◆ **Listed entries**
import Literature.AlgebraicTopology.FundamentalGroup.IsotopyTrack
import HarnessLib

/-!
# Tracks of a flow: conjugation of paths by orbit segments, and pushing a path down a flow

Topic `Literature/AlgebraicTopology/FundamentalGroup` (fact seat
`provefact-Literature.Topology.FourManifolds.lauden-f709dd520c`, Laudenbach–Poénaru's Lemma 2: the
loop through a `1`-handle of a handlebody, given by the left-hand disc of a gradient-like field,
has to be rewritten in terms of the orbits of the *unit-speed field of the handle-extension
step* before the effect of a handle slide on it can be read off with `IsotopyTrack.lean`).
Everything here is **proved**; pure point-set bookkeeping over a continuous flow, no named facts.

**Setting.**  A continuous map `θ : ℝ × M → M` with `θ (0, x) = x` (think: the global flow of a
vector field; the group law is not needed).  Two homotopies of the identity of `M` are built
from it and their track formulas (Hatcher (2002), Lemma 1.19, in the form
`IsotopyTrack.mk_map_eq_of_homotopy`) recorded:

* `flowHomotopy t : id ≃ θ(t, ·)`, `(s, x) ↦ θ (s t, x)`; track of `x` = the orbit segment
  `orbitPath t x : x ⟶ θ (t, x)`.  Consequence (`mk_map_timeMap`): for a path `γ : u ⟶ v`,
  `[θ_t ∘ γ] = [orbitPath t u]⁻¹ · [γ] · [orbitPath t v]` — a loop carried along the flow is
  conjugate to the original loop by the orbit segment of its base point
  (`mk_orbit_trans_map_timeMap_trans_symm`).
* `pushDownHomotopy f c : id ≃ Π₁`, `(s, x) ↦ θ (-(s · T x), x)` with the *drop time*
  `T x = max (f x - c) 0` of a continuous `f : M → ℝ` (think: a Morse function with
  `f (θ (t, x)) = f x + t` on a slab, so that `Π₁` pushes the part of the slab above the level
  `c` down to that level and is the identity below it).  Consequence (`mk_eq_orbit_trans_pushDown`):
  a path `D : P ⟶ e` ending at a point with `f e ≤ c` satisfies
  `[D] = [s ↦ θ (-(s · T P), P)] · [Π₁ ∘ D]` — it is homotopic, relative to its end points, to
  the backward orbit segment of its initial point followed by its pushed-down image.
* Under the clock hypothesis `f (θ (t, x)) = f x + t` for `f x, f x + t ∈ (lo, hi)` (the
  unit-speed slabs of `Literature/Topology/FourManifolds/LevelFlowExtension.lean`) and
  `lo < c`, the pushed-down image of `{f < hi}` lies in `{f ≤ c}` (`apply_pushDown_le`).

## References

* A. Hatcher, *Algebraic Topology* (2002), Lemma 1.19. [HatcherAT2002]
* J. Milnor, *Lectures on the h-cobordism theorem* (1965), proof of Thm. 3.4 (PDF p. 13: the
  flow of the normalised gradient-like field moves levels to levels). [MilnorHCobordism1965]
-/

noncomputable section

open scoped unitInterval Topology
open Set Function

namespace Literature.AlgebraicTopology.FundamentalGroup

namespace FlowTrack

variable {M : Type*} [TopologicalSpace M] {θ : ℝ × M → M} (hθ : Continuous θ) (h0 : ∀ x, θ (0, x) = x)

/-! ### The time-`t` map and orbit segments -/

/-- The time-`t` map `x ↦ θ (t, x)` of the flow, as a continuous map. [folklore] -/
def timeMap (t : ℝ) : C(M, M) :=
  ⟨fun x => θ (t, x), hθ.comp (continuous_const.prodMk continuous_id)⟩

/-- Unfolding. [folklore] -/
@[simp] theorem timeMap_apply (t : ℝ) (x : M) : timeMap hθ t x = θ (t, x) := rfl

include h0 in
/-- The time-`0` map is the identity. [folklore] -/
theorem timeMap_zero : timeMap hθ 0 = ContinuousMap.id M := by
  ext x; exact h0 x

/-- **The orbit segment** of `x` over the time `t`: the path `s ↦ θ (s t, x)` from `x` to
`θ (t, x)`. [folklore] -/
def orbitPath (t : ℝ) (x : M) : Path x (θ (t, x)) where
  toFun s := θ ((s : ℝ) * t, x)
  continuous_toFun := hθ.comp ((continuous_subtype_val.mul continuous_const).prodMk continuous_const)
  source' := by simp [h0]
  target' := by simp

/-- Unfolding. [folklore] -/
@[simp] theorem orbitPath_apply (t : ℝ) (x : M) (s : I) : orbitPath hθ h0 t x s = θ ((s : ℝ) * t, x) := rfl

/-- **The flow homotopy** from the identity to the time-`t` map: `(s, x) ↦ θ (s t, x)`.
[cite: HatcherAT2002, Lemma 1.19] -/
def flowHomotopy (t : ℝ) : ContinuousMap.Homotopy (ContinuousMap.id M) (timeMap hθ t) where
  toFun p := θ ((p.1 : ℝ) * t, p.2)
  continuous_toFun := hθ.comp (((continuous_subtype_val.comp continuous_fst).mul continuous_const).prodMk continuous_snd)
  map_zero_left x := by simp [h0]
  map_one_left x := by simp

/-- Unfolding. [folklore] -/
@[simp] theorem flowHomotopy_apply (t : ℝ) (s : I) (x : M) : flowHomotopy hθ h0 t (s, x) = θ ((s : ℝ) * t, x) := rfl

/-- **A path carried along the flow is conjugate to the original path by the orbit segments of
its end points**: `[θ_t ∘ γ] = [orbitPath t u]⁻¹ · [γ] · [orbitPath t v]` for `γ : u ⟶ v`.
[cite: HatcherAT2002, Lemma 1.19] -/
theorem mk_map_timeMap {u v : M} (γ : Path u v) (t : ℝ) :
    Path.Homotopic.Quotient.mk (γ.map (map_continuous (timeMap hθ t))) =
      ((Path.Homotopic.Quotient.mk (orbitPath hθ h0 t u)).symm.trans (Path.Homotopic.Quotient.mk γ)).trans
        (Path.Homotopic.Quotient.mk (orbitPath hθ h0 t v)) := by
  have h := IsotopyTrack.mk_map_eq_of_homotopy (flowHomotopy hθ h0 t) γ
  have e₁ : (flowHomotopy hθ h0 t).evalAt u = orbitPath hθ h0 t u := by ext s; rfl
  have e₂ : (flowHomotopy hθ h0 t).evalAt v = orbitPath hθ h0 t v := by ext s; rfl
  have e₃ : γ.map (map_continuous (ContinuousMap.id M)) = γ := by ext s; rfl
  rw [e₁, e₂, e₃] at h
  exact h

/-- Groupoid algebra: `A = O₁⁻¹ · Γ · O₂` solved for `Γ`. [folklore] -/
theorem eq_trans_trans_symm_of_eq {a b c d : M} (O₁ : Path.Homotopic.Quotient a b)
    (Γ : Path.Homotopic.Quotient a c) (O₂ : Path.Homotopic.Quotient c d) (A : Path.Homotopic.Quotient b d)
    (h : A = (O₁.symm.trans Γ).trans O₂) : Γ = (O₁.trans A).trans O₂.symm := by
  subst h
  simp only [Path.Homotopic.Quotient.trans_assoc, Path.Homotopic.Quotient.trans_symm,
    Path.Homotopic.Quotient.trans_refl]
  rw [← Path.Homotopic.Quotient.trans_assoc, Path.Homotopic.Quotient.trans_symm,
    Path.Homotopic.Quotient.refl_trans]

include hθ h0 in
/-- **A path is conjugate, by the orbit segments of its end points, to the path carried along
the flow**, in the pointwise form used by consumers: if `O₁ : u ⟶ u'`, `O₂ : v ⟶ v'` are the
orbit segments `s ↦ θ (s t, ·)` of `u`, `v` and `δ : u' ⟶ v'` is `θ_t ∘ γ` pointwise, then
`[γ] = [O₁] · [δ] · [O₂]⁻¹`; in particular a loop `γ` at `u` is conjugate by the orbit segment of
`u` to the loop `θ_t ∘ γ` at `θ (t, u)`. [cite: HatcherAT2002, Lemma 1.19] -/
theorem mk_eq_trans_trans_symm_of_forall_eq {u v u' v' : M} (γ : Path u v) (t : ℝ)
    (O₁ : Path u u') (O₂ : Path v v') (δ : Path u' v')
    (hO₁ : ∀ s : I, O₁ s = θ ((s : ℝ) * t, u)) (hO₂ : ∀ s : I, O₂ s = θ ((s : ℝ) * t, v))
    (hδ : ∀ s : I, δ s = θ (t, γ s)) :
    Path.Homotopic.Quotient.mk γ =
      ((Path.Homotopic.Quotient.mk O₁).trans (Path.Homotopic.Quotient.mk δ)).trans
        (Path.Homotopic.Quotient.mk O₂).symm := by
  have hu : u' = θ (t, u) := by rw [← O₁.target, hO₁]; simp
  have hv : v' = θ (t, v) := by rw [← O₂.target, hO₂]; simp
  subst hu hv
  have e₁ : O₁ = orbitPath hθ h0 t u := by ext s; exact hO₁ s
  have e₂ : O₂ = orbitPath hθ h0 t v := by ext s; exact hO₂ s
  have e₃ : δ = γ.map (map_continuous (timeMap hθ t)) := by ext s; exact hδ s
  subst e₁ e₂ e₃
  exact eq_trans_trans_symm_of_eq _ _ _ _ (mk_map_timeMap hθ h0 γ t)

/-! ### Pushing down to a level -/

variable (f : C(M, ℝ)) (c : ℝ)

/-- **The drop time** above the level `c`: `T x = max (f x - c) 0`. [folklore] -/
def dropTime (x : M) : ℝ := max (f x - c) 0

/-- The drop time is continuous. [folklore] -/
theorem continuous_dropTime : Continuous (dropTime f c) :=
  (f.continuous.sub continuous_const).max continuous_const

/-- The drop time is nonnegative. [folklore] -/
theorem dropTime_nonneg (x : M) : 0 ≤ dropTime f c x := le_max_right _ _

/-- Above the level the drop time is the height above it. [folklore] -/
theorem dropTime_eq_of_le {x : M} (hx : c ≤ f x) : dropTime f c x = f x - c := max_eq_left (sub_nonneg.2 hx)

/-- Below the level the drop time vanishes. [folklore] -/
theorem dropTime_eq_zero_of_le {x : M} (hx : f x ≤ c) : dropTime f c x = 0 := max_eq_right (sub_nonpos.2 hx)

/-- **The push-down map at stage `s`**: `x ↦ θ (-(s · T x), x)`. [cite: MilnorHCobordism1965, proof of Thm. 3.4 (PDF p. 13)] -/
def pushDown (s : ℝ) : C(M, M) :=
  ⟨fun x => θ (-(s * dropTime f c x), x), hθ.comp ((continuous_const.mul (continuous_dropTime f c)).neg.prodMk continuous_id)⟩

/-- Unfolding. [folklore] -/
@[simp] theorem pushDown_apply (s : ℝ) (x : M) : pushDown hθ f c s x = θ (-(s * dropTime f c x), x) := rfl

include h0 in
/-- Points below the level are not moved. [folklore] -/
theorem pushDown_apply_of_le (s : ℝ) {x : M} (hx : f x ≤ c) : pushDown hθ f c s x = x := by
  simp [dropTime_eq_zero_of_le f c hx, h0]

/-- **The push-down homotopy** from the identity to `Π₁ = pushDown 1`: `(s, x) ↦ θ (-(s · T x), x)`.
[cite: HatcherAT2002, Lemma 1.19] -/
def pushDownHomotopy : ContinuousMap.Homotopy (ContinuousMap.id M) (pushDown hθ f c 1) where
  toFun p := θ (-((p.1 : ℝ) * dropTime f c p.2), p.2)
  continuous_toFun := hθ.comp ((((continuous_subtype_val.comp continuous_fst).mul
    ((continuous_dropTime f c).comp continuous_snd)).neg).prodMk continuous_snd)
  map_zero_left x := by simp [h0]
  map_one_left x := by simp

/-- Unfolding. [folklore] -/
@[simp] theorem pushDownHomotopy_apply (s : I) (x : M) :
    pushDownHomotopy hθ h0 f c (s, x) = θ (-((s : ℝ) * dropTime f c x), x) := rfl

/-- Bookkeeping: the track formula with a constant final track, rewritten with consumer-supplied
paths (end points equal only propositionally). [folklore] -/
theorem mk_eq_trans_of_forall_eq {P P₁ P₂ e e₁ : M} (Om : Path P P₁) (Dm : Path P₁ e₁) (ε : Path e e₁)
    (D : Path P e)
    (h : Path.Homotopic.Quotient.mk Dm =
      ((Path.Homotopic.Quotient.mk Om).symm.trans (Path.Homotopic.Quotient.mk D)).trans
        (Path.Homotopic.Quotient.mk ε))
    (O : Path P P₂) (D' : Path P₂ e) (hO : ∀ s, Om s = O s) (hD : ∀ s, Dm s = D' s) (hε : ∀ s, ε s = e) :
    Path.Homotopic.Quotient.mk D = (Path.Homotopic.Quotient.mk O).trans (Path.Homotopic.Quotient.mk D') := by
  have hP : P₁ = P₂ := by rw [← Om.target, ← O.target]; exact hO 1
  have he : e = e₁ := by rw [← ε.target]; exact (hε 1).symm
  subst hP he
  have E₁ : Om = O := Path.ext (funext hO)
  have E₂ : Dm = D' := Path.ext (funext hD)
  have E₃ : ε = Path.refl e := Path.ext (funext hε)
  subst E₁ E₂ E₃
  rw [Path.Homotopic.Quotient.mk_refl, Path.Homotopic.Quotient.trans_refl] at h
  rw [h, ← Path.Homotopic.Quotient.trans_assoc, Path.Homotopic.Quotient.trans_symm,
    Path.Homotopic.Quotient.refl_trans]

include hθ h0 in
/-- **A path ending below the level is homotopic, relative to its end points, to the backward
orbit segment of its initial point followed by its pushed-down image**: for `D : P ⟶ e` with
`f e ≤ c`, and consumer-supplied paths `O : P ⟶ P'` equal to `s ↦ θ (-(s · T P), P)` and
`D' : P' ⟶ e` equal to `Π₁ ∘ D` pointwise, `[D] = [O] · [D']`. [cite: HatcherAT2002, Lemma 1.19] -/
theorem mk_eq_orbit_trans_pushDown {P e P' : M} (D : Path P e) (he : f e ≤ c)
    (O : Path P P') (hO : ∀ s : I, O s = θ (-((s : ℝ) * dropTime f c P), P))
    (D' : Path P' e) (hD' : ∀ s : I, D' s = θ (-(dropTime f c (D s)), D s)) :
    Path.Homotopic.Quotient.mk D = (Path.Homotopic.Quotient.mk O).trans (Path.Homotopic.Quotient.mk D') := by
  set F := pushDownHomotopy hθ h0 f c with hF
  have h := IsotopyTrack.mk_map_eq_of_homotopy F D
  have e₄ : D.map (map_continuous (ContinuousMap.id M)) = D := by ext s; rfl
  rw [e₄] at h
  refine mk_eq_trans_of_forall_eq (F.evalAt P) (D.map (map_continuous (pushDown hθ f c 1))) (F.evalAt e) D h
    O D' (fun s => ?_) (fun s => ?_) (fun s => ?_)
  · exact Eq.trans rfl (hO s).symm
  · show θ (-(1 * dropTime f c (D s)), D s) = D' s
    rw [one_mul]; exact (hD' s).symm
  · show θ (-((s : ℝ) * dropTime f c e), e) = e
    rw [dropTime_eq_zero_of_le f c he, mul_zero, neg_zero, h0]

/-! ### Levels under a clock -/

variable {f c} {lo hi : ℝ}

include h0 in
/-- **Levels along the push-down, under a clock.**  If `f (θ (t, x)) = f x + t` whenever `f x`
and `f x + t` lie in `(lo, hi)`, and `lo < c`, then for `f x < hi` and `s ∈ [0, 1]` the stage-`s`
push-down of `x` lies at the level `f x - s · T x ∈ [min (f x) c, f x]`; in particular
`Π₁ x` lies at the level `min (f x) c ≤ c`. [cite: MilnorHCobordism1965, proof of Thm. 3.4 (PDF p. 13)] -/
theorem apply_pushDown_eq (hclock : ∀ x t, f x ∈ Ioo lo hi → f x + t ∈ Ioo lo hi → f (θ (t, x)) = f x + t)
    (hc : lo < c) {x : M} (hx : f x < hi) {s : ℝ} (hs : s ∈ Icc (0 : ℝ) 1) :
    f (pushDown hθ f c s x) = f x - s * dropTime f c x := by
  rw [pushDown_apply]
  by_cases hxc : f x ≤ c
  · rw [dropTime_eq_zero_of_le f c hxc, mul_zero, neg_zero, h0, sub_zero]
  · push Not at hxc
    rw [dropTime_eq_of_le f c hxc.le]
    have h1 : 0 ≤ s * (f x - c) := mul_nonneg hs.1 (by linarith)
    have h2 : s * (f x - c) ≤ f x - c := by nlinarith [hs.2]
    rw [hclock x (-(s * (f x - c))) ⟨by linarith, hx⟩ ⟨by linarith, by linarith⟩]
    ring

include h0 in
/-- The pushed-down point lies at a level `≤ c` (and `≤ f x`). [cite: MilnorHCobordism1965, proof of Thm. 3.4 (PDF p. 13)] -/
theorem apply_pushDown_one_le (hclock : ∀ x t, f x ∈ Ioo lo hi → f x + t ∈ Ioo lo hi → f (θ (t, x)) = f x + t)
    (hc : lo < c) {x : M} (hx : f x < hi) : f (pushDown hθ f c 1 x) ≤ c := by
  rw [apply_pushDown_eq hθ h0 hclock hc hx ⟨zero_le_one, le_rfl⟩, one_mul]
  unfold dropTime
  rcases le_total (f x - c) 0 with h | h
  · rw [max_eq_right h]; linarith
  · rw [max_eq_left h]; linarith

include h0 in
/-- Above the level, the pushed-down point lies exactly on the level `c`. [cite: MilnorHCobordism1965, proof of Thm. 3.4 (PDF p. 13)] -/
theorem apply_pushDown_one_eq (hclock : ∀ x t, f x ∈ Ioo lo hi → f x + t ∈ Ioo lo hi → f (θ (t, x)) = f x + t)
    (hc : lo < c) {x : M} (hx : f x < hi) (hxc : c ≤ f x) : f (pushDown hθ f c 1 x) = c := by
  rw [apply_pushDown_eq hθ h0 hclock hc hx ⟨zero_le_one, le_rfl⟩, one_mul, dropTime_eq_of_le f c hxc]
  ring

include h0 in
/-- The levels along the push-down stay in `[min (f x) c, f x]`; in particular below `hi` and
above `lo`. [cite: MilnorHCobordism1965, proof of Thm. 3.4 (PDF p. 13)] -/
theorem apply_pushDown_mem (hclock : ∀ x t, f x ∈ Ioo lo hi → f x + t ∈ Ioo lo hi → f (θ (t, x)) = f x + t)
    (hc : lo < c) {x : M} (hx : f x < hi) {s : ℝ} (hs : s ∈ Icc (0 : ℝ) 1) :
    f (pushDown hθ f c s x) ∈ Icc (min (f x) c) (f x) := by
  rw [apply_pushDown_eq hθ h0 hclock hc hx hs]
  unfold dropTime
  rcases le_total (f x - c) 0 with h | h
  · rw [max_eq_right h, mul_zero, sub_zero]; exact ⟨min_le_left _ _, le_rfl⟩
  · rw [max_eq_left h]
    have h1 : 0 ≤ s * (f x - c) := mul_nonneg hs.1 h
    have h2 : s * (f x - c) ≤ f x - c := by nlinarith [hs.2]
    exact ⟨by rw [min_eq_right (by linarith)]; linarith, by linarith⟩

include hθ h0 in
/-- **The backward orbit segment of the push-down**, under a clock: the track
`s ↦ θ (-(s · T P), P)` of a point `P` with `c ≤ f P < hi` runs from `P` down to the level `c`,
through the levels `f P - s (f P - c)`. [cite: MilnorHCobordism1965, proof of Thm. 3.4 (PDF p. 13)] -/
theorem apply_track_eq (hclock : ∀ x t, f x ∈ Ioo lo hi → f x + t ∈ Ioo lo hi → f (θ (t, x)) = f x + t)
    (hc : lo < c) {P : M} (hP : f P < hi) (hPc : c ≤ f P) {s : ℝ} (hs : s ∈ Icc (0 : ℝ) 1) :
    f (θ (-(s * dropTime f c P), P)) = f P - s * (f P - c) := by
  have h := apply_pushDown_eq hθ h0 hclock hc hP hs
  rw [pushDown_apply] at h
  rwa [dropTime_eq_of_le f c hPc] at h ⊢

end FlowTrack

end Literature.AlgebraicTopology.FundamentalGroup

◆ **Instructions to follow**
Every line above carrying the word "through" needs to be shown.

◆ **Output for this exercise**
loop through a `1`-handle of a handlebody, given by the left-hand disc of a gradient-like field,
through the levels `f P - s (f P - c)`. [cite: MilnorHCobordism1965, proof of Thm. 3.4 (PDF p. 13)] -/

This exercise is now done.